Dataset entries:
+++++

import Summits.ABC.IUTFork.Conditional.AbcOfSlotLicenceGenuineKZeta30
import Summits.ABC.IUTFork.LDHGenuinePerImageSharpRat
import HarnessLib

/-!
# Branch C, K line — the ζ♯-CUT («DS», DIFFSHARP) of the Szpiro-bad (P)/joint certificates: the per-image number-level Corollary demanded ONLY where OUR
# licences fail, the ζ30 two-layer sufficiency FAILS, AND no rational presentation of the point passes the sharpened sufficiency; explicit 1 each; CONE 0 · READ 0 · PIN 0 · SIDE 0

C scoreboard (abc-iut-C-cert-1 gen 7, row «C:ZETA-SHARP-CUT», EVEN revision of this seat's `abc_of_slotLicence_orNumP_K_szpiroBad_zeta30` /
`abc_of_jointLicence_K_szpiroBad_zeta30` in `AbcOfSlotLicenceGenuineKZeta30.lean`; generator gencutsharp.py). PROOF-ONLY (no `def`, no new `Prop`); DATA and binder texts VERBATIM from the
parent, the ζ30 antecedent KEPT and ONE antecedent ADDED. The added antecedent negates the existence of a rational presentation `P = ratPoint q`,
`j(q) = N'/∏_{p∈I} p^{e_p}` (`I` primes, `e_p ≥ 1`, `p ∤ N'`) satisfying abc-iut-c312-d1's closed-form test
`((l+1)/24 − 1/(2l))·log q^{∤2l} ≤ ((l+5)/4 − 1)·(Σ_{p∈I, p≠2,l}(1 − 1/(l·lcm(30/gcd(30,e_p), c_p)))·log p + ½log 2 + [3∉I]½log 3 + [5∉I]¾log 5 + (1 − 1/(l−1))log l) + ((l+5)/4)log π`
(`c_3 = 2`, `c_5 = 4`, else `1`); on its complement `T.Cor312PerImageOf` is the KERNEL THEOREM `Cor22.cor312PerImageOf_ratPoint_sharp` (`LDHGenuinePerImageSharpRat.lean`, p484321:
`√−1 ∈ F`, `μ₃₀ ⊂ F`, the `30`-th root of the Tate parameter, `μ_l ⊂ K`; `l ≥ 7` from (P6) by `ThetaPartII.seven_le_of_condP6`), so nothing is assumed there. Hence:

* **`abc_of_slotLicence_orNumP_K_szpiroBad_zetaSharp`** — explicit 1 = `hNumPOffBadZS`; CONE 0 · READ 0 · PIN 0 · SIDE 0.
* **`abc_of_jointLicence_K_szpiroBad_zetaSharp`** — explicit 1 = `hNumJointZS`; CONE 0 · READ 0 · PIN 0 · SIDE 0.
* `ZetaJunction.hNumPOffBadZS_of_hNumPOffBadZ30` — the ζ♯ binder is WEAKER-OR-EQUAL than the ζ30 binder (an antecedent is added; pure weakening), hence than ζ, hence than
  the Szpiro-bad parent.

DESIGN NOTE (honest): the sharpened sufficiency is stated at RATIONAL data through a pole dictionary, not as a closed form in `P : NFPoint`; the cut therefore
quantifies the dictionary existentially and keeps the ζ30 antecedent beside it (no monotonicity between the two tests is claimed or used). HONEST STRENGTH (numbers
about OUR typed objects, desk not kernel, `d = 1`): abc-iut-W-num-2's two-engine column PERIMAGE-DIFFSHARP-XC («DS») reads the sharpened test positive at 976 of the
2,158 N3 (triple, l) rows (ζ30: 875; ζ: 853) and at 66 of the 125 TARGET pairs; which rows flip is a table question, not asserted here. A cut twin is a weaker
binder, NOT a discharge; θ/content/licence records untouched. Nothing here asserts that abc is proved or refuted, or that [IUTchIII] Cor. 3.12 / [IUTchIV]
Thm. 1.10 holds or fails at any datum, or that Θ-data exist, or takes a side on any author or on (U)/(P); typed ≠ proved; instantiated ≠ endorsed.
[claim: Mochizuki2012, status: disputed] [cite: Mochizuki2012, IUTchI Def. 3.1 (a)(b)(c) p. 61–62; IUTchIII Cor. 3.12 p. 173–174, Step (x) p. 181, Step (xi-f) p. 184;
IUTchIV Thm. 1.10 p. 22–31, Step (ii) p. 24, Step (v) p. 27–29, Step (viii) p. 30] [cite: MochizukiGenEll2010, Prop. 1.7 (i) p. 9–10]
[cite: SilvermanAEC2009, Cor. III.8.1.1] [cite: DupuyHilado2025, §4.12]
-/

noncomputable section
/-! ## §3 The composition — PROVED (no stub inside): stubs ⇒ crux BY NAME -/

/-- **`JoinForcesU4_of`** — the glue of the line: the pair law (S1) and the Aizenman/odd-part
domination (S2) give `StrandsJoinBound` (S3); the lattice transport (S4) turns the crux hypothesis
`IndependentStrandsJoin` into the tetrahedral lattice bound `U₄^crit(l•tetra) ≤ −c·G·G` for all `l ≥ 1`;
the LANDED item 4471 (`farMergingGivesU4_proof`, dilations `L = max L₀ 1`, shape `tetra`) concludes
`HasNontrivialU4 S` for every non-degenerate pointwise limit — i.e. the crux decl `JoinForcesU4`. -/
theorem JoinForcesU4_of (h₁ : Registered.stub_pairOddPartLaw) (h₂ : Registered.stub_aizenmanOddDomination)
    (h₃ : Registered.stub_strandsJoinBound_of) (h₄ : Registered.stub_latticeBoundFromStrands) :
    Summit.CriticalPhenomena.Ising3DConformalLimit.Theses.FKParityRobustness.JoinForcesU4 := by
  intro hK1 ρ S hρ hlim hnd
  obtain ⟨c, hc, hlat⟩ := h₄ hK1 (h₃ h₁ h₂)
  exact Summit.CriticalPhenomena.Ising3DConformalLimit.FKParityRobustnessFarMergingGivesU4.farMergingGivesU4_proof
    ⟨c, hc, tetra, tetra_inj, fun L₀ => ⟨max L₀ 1, le_max_left _ _, hlat (max L₀ 1) (le_max_right _ _)⟩⟩
    ρ S hρ hlim hnd

/-- Wiring check: the registered stubs feed `JoinForcesU4_of` as stated (the verbatim restatements are
definitionally the named statements). In this FILLED certificate it is the crux itself. -/
theorem joinForcesU4_holds :
    Summit.CriticalPhenomena.Ising3DConformalLimit.Theses.FKParityRobustness.JoinForcesU4 :=
  JoinForcesU4_of stub_pairOddPartLaw stub_aizenmanOddDomination stub_strandsJoinBound_of
    stub_latticeBoundFromStrands

/-- Support item 14647 `StrandsJoinBound`, from S1–S3. -/
theorem strandsJoinBound_holds : StrandsJoinBound :=
  stub_strandsJoinBound_of stub_pairOddPartLaw stub_aizenmanOddDomination

/-- Support item 14648 `LatticeBoundFromStrands`, = S4. -/
theorem latticeBoundFromStrands_holds : LatticeBoundFromStrands := stub_latticeBoundFromStrands

/-! ## §4 Disproof / Negative knowledge honoured — see the module docstring; the landed lemmas
`Summit.CriticalPhenomena.Ising3DConformalLimit.Theorems.JoinForcesU4.Negative.not_crux_imp_not_support`
(`¬ JoinForcesU4 → ¬ StrandsJoinBound ∨ ¬ LatticeBoundFromStrands`: a refutation breaks the target of S3 or S4),
`withoutNondegeneracy_iff_not_strandsJoin`, `withoutLimit_iff_not_strandsJoin`, `iff_withoutPositivity` of
`Theorems/JoinForcesU4/Negative/LoadBearing.lean` are cited, not imported (module not yet built on the farm
at planning time). -/

end Summit.CriticalPhenomena.Ising3DConformalLimit.Cruxes.JoinForcesU4.OddPartFubini

end
/-- item stmt-QuantumAdvantage-1792 · crux · rank 3 · open · by planner
why it might fail: Consensus-FALSE: modular-CRT evaluation is EXACT, so the hypothesis puts exact Clifford+T amplitudes in FP ⇒ GapP ⊆ FP, P = PP = PostBQP (tree PostBQP_eq_PP_eq; MT24 Thm 1.6 Hadamard test, tree-formalised); a k-term identity mod p costs ~2^t−k conditions; census t≤3: χ_p = χ_ℂ at all p≡1(8)<200.
sources: tree theorem PostBQP_eq_PP_eq : PostBQP = PP (Literature/Computability/Cryptography/PostselectionPostBQPEqPPProofs.lean:64; Aaronson 2005 Thm 2) — PostBQP is over uniform Clifford+T families (Postselection.lean:221), exactly what the modular simulator evaluates exactly, tree theorem MehrabanTahmasbi2024_PSharpP_subset_PPoly_of_stabilizerRank_poly_holds (Literature/Computability/QuantumComplexity/StabilizerRankPermanentProofs.lean:413) with SharpPHadamardCore.lean: the GapP encoding of arXiv:2305.10277 p.5 (proof of Thm 1.6) is formalised, arXiv:2305.10277 p.5: ⟨0ⁿ1|H^{⊗n+1}U_f H^{⊗n}⊗I|0^{n+1}⟩ = gap(f)/(√2·2ⁿ) — exact Clifford+T amplitudes in FP give P^{#P} = P; doi:10.1098/rspa.1999.0485 (Fenner–Green–Homer–Pruim 1999: deciding p_acc ≠ 0 exactly is coC=P-complete, NQP = coC=P), tree Literature.Computability.QuantumComplexity.BravyiGosset.ampVal_codeFP / ampValOf_spec (CliffordAmplitudeFP.lean:447–453): exact T-free amplitudes (1/√2)^h(1/2)^N·Γ, Γ ∈ ℤ[i], computed in FP — the archimedean half of the would-be simulator is in the tree, arXiv:2305.10277 Thm 1.1 / 3.1 (Ω̃(t²) ≤ χ_δ ≤ χ over ℂ) + doi:10.22331/q-2021-12-20-606 (χ(T^{⊗t}) ≤ O(2^{0.3963t})) — the archimedean values the modular rank must equal for p > P₀(t) (item ModularRankTransfer), evidence stmt-QuantumAdvantage-1851/ModularCensus_n_le_3.md (refuter 2026-08-15): χ_p(T^{⊗t}) = 2,2,3 = χ_ℂ for t = 1,2,3 at all p ≡ 1 (8) < 200 and all roots; one 𝔽_17-only spanning coincidence at t = 3 without rank drop; t = 4, k = 3 untested
[crux] HYPOTHESIS-TYPE, CONSENSUS-FALSE (refuters / kit census: yes; provers: do not attempt a
proof). Uniform polynomial MODULAR stabilizer rank of the magic vector at polynomially many primes:
∃ D poly-time in unary (t,k), ∃ c, ∀ t k: D t k lists ≥ k blocks with pairwise distinct primes p ≡ 1
(mod 8), a root r (r⁴ = −1 in ZMod p, i.e. a primitive 8th root of unity, the image of ζ₈) and ≤
(t+k)^c + c pairs (T-free oracle-free Clifford+T circuit C on t wires, coefficient in ZMod p) with
(x ↦ r^{|x|}) = Σ c • ev_p(C)·(Pi.single 0 1) over ZMod p. Reading: ev_p(C)·e₀ is the reduction mod
𝔓_r = ker(ℤ[ζ₈] → 𝔽_p, ζ₈ ↦ r) of the integral stabilizer vector (√2)^{#H} C|0^t⟩ ∈ ℤ[i]^{2^t}, and
x ↦ r^{|x|} is the reduction of (√2)^t |T⟩^{⊗t}; so the hypothesis says χ_p(T^{⊗t}) ≤ poly at poly
many primes of poly bit-length, with decompositions findable in poly time. This is the card's
'reduce the prime' functor read as a simulation RESOURCE: where rank drops modulo p (the card's
exceptional primes E_t), magic is cheap at p. Its negation for large t is forced by BQP ≠ P
(ModularSimulation); the census ModularCensus (χ_p vs χ_ℂ for n ≤ 4, p < 200) is the first data
anyone will have on E_n. -/
@[route_item "route-QuantumAdvantage-ModularRank", crux]
def ModularRankPoly : Prop :=
  ∃ D : (t : ℕ) → ℕ → List (ℕ × ℕ × List (Literature.Computability.Cryptography.QCircuit Literature.Computability.Cryptography.cliffordT t × ℕ)), Literature.Computability.Complexity.PolyTimeComputable (fun q : ℕ × ℕ => Literature.Computability.Complexity.boolPair (Computability.unaryEncodeNat q.1) (Computability.unaryEncodeNat q.2)) (fun o : (Σ t : ℕ, List (ℕ × ℕ × List (Literature.Computability.Cryptography.QCircuit Literature.Computability.Cryptography.cliffordT t × ℕ))) => Literature.Computability.Complexity.boolPair (Computability.encodeNat o.1) ((o.2.map fun b => Literature.Computability.Complexity.boolPair (Computability.encodeNat b.1) (Literature.Computability.Complexity.boolPair (Computability.encodeNat b.2.1) ((b.2.2.map fun x => Literature.Computability.Complexity.boolPair x.1.encode (Computability.encodeNat x.2)).foldr Literature.Computability.Complexity.boolPair []))).foldr Literature.Computability.Complexity.boolPair [])) (fun q => ⟨q.1, D q.1 q.2⟩) ∧ ∃ c : ℕ, ∀ t k : ℕ, ((D t k).map Prod.fst).Nodup ∧ k ≤ (D t k).length ∧ ∀ b ∈ D t k, (b.1.Prime ∧ b.1 % 8 = 1 ∧ ((b.2.1 : ZMod b.1) ^ 4 = -1) ∧ b.2.2.length ≤ (t + k) ^ c + c ∧ (∀ x ∈ b.2.2, x.1.IsOracleFree ∧ x.1.tCount = 0) ∧ (let p : ℕ := b.1; let r : ZMod p := (b.2.1 : ZMod p); let ev : Literature.Computability.Cryptography.QCircuit Literature.Computability.Cryptography.cliffordT t → Matrix (Literature.Computability.Cryptography.QReg t) (Literature.Computability.Cryptography.QReg t) (ZMod p) := (fun C : Literature.Computability.Cryptography.QCircuit Literature.Computability.Cryptography.cliffordT t => (C.gates.map fun q => match q with | .gate .H e => Literature.Computability.Cryptography.placeGate e (Matrix.of fun x y : Literature.Computability.Cryptography.QReg 1 => if x 0 = true ∧ y 0 = true then (-1 : ZMod p) else 1) | .gate .S e => Literature.Computability.Cryptography.placeGate e (Matrix.of fun x y : Literature.Computability.Cryptography.QReg 1 => if x = y then (if x 0 = true then r ^ 2 else (1 : ZMod p)) else 0) | .gate .T _ => 1 | .gate .CNOT e => Literature.Computability.Cryptography.placeGate e (Matrix.of fun x y : Literature.Computability.Cryptography.QReg 2 => if x 0 = y 0 ∧ x 1 = (y 1 ^^ y 0) then (1 : ZMod p) else 0) | .oracle _ _ => 1).reverse.prod); let magic : Literature.Computability.Cryptography.QReg t → ZMod p := (fun x : Literature.Computability.Cryptography.QReg t => r ^ (Finset.univ.filter fun i => x i = true).card); magic = (b.2.2.map fun x => (x.2 : ZMod p) • (ev x.1).mulVec (Pi.single (fun _ => false) 1 : Literature.Computability.Cryptography.QReg t → ZMod p)).sum))

/-- item stmt-QuantumAdvantage-1793 · crux · rank 4 · open · by planner
why it might fail: t is fixed before p, so every split prime ≥17 binds; no printed lower-bound engine survives at fixed p (LS22/Labib/MT24 archimedean; PSV22's weight separation needs ord_p((1−r)/(1+r)) > weight gap); 𝔽_17-only identities occur at t=3 (census); even c=1 open; at large p it is ExactRankSuperpoly, open.
sources: evidence stmt-QuantumAdvantage-1851/ModularCensus_n_le_3.md (2026-08-15: the p = 17 spanning coincidence {GHZ, 1_even, (−1)^{e₂}} at t = 3, not over ℂ; χ_p = χ_ℂ for t ≤ 3, p < 200; t = 4, k = 3 untested), arXiv:2106.03214 Thm 1.1 = Thm 3.2 via Lemma 3.1 (PSV22) = tree theorem PelegShpilkaVolk2022_stabilizerRank_magicT_linear_holds (Literature/Computability/QuantumComplexity/StabilizerRankLowerBoundsProofs.lean:1326, χ(T^{⊗n}) > n/100), ibid. lines 941 (exists_hammingNorm_ne_of_isStabFn: |y| ≤ 4r < |z|, combinatorial, transfers to 𝔽_p) and 1276 (hammingNorm_eq_of_flat_eq: separation by ‖(1−ω)/2‖ < ‖(1+ω)/2‖ — archimedean; mod p it needs ((1−r)/(1+r))^{|z|−|y|} ≠ 1, false once ord_p((1−r)/(1+r)) divides the gap), arXiv:2110.07781 Thm 3.1 / 3.2 (Lovitz–Steffan 2022: Moulton refinement via exponentially increasing |amplitudes| — archimedean); arXiv:2107.10551 (Labib 2022: Gowers norms — analytic); arXiv:2305.10277 Thm 1.1 / 3.1, p.4 (MT24: Haar-measure concentration, stalls at quadratic — archimedean), arXiv:2605.28586 p.4 (Labib–Russo 2026 status: strongest exact-rank lower bounds Ω(m) [PSV22, Labib22, LS22]; χ(H-type^{⊗4}) = 4 exactly — the tree's magicT is H-type), arXiv:2503.04101 = doi:10.22331/q-2026-07-29-2179 Thm 1 (Kalra–Sinha, Quantum 10 (2026) 2179: ‖c‖₁ ≤ √e(2k)^{(2k+1)/2} for independent terms — an archimedean coefficient bound with no 𝔽_p analogue)
[crux] S-SIDE KILL (the card's finite-field engine C3, typed): for every c there is t ≥ 2 such that
at EVERY prime p ≡ 1 (mod 8) and every r with r⁴ = −1 in ZMod p, every decomposition of x ↦ r^{|x|}
as a ZMod p-combination of evaluated T-free oracle-free Clifford+T circuits ev_p(C)·e₀ uses more
than t^c + c terms — superpolynomial MODULAR magic uniformly in the prime. Consequences inside the
route: → ¬ModularRankPoly (support SuperpolyKillsPoly: k = 1, exponent 2c, t ≥ 2) — proving it
closes the route refuted:ModularRankPoly, the intended outcome; with ModularRankTransfer →
ExactRankSuperpoly (support ModularToExact). Why this form: over 𝔽_p coefficients are field
elements, so the archimedean obstruction that caps frame/duality arguments (exponentially
ill-conditioned stabilizer Grams, Kalra–Sinha 2025 Thm 1; card stabilizer-frame-conditioning) is
absent; what remains is the combinatorial core (supports = affine subspaces, quadratic phases with i
↦ r²). Engines to try (attach as --supports lemmas, not items): PSV22's subspace-restriction proof
of Ω(t) transplanted verbatim to 𝔽_p (sanity floor); the relation code 𝒦_t ⊆ 𝔽_p^{N} of linear
relations among reduced stabilizer vectors, -/
@[route_item "route-QuantumAdvantage-ModularRank"]
def ModularRankSuperpoly : Prop :=
  ∀ c : ℕ, ∃ t : ℕ, 2 ≤ t ∧ ∀ p : ℕ, p.Prime → p % 8 = 1 → ∀ r : ZMod p, r ^ 4 = -1 → (let ev : Literature.Computability.Cryptography.QCircuit Literature.Computability.Cryptography.cliffordT t → Matrix (Literature.Computability.Cryptography.QReg t) (Literature.Computability.Cryptography.QReg t) (ZMod p) := (fun C : Literature.Computability.Cryptography.QCircuit Literature.Computability.Cryptography.cliffordT t => (C.gates.map fun q => match q with | .gate .H e => Literature.Computability.Cryptography.placeGate e (Matrix.of fun x y : Literature.Computability.Cryptography.QReg 1 => if x 0 = true ∧ y 0 = true then (-1 : ZMod p) else 1) | .gate .S e => Literature.Computability.Cryptography.placeGate e (Matrix.of fun x y : Literature.Computability.Cryptography.QReg 1 => if x = y then (if x 0 = true then r ^ 2 else (1 : ZMod p)) else 0) | .gate .T _ => 1 | .gate .CNOT e => Literature.Computability.Cryptography.placeGate e (Matrix.of fun x y : Literature.Computability.Cryptography.QReg 2 => if x 0 = y 0 ∧ x 1 = (y 1 ^^ y 0) then (1 : ZMod p) else 0) | .oracle _ _ => 1).reverse.prod); let magic : Literature.Computability.Cryptography.QReg t → ZMod p := (fun x : Literature.Computability.Cryptography.QReg t => r ^ (Finset.univ.filter fun i => x i = true).card); ∀ L : List (Literature.Computability.Cryptography.QCircuit Literature.Computability.Cryptography.cliffordT t × ZMod p), (∀ x ∈ L, x.1.IsOracleFree ∧ x.1.tCount = 0) → magic = (L.map fun x => x.2 • (ev x.1).mulVec (Pi.single (fun _ => false) 1 : Literature.Computability.Cryptography.QReg t → ZMod p)).sum → t ^ c + c < L.length)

+++++

Required work:
Give only the lines from the one holding "abc-iut-c312-d1's closed-form test" through the one holding "binder, NOT a", each restated exactly as it appears above.

Response:
`j(q) = N'/∏_{p∈I} p^{e_p}` (`I` primes, `e_p ≥ 1`, `p ∤ N'`) satisfying abc-iut-c312-d1's closed-form test
`((l+1)/24 − 1/(2l))·log q^{∤2l} ≤ ((l+5)/4 − 1)·(Σ_{p∈I, p≠2,l}(1 − 1/(l·lcm(30/gcd(30,e_p), c_p)))·log p + ½log 2 + [3∉I]½log 3 + [5∉I]¾log 5 + (1 − 1/(l−1))log l) + ((l+5)/4)log π`
(`c_3 = 2`, `c_5 = 4`, else `1`); on its complement `T.Cor312PerImageOf` is the KERNEL THEOREM `Cor22.cor312PerImageOf_ratPoint_sharp` (`LDHGenuinePerImageSharpRat.lean`, p484321:
`√−1 ∈ F`, `μ₃₀ ⊂ F`, the `30`-th root of the Tate parameter, `μ_l ⊂ K`; `l ≥ 7` from (P6) by `ThetaPartII.seven_le_of_condP6`), so nothing is assumed there. Hence:

* **`abc_of_slotLicence_orNumP_K_szpiroBad_zetaSharp`** — explicit 1 = `hNumPOffBadZS`; CONE 0 · READ 0 · PIN 0 · SIDE 0.
* **`abc_of_jointLicence_K_szpiroBad_zetaSharp`** — explicit 1 = `hNumJointZS`; CONE 0 · READ 0 · PIN 0 · SIDE 0.
* `ZetaJunction.hNumPOffBadZS_of_hNumPOffBadZ30` — the ζ♯ binder is WEAKER-OR-EQUAL than the ζ30 binder (an antecedent is added; pure weakening), hence than ζ, hence than
  the Szpiro-bad parent.

DESIGN NOTE (honest): the sharpened sufficiency is stated at RATIONAL data through a pole dictionary, not as a closed form in `P : NFPoint`; the cut therefore
quantifies the dictionary existentially and keeps the ζ30 antecedent beside it (no monotonicity between the two tests is claimed or used). HONEST STRENGTH (numbers
about OUR typed objects, desk not kernel, `d = 1`): abc-iut-W-num-2's two-engine column PERIMAGE-DIFFSHARP-XC («DS») reads the sharpened test positive at 976 of the
2,158 N3 (triple, l) rows (ζ30: 875; ζ: 853) and at 66 of the 125 TARGET pairs; which rows flip is a table question, not asserted here. A cut twin is a weaker
binder, NOT a discharge; θ/content/licence records untouched. Nothing here asserts that abc is proved or refuted, or that [IUTchIII] Cor. 3.12 / [IUTchIV]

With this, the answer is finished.